■ **EXERCISE REQUIREMENTS**
Among the records that follow, count the lines with the string "BmaxPlusTransportedLegendre"; report only that count.

Collected data entries:

□ □ □ □ □ □ □

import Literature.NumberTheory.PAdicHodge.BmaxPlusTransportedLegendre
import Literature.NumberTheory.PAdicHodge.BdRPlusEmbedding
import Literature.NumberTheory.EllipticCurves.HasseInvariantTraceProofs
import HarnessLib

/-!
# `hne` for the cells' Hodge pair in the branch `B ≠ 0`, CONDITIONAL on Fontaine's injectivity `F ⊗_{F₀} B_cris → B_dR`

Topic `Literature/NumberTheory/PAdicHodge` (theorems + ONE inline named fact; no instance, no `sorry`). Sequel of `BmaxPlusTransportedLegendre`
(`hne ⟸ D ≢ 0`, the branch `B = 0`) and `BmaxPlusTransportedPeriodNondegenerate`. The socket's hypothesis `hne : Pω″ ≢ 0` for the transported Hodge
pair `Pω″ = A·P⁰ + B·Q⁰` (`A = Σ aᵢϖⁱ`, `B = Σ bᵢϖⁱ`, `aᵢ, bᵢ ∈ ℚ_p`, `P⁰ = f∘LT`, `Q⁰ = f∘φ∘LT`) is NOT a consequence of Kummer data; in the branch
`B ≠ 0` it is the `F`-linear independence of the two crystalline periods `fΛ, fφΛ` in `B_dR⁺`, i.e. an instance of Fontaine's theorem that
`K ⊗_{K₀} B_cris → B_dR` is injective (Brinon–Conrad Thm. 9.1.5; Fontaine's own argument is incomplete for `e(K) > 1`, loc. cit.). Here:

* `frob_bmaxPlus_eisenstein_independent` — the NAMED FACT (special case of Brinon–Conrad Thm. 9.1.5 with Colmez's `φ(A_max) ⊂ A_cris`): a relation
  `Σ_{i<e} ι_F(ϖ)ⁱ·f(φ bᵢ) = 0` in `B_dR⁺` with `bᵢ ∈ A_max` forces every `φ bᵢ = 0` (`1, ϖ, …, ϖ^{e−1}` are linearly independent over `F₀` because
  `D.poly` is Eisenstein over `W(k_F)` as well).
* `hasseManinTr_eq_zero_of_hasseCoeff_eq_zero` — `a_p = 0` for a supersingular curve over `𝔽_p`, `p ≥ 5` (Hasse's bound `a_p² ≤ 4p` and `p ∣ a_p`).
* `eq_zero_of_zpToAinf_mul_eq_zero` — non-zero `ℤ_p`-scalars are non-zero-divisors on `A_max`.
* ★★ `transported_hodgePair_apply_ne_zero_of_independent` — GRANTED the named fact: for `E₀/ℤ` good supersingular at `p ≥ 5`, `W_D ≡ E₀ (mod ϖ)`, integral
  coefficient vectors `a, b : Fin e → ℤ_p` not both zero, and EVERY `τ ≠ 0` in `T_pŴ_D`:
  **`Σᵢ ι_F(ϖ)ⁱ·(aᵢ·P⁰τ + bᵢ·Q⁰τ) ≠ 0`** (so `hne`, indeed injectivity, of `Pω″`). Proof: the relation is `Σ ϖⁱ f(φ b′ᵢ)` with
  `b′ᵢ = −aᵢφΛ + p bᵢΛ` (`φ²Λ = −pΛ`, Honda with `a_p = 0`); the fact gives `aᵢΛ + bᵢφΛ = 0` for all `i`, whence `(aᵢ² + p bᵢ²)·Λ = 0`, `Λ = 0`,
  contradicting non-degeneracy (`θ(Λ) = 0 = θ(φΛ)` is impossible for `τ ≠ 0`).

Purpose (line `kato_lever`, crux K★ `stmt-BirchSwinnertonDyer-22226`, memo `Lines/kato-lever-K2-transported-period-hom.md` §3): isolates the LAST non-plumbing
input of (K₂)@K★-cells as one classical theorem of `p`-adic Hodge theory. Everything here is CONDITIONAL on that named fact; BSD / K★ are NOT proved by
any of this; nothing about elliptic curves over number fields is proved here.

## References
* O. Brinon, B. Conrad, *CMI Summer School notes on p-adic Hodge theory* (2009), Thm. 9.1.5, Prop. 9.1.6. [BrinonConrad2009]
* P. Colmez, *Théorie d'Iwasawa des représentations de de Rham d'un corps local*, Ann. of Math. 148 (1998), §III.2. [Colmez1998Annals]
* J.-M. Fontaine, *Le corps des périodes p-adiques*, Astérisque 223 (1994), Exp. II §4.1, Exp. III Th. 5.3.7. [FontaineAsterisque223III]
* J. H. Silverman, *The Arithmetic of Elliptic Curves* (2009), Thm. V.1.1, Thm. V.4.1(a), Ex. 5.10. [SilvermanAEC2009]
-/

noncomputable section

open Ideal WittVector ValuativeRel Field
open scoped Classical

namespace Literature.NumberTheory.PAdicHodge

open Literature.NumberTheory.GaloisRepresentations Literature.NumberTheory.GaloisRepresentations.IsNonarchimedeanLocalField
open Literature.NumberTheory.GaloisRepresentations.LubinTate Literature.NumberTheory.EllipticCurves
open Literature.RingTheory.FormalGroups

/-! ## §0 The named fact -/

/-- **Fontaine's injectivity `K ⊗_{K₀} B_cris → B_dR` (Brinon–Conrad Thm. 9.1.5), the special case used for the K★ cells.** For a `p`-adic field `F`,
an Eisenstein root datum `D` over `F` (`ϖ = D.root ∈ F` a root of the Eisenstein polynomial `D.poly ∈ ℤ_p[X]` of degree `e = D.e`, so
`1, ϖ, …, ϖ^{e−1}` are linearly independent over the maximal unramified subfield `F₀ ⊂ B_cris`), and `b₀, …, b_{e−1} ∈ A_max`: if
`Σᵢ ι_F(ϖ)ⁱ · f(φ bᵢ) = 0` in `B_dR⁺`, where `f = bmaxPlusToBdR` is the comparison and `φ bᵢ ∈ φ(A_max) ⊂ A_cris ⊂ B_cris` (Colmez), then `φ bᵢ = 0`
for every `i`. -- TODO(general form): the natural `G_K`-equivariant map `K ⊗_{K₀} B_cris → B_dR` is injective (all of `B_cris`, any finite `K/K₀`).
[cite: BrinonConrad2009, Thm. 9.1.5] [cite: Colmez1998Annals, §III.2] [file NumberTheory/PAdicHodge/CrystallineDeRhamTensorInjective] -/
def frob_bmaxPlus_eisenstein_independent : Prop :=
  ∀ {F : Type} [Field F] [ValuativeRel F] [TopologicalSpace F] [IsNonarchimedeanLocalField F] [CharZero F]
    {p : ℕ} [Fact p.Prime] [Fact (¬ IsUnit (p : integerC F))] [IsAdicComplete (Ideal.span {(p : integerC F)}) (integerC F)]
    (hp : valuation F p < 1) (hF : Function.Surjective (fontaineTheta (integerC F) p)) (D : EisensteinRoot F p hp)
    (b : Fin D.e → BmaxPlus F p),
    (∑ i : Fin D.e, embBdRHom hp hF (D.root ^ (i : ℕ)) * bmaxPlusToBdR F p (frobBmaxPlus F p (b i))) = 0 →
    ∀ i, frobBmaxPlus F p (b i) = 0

□ □ □ □ □ □ □

■ **SOLUTION TO THIS EXERCISE**
2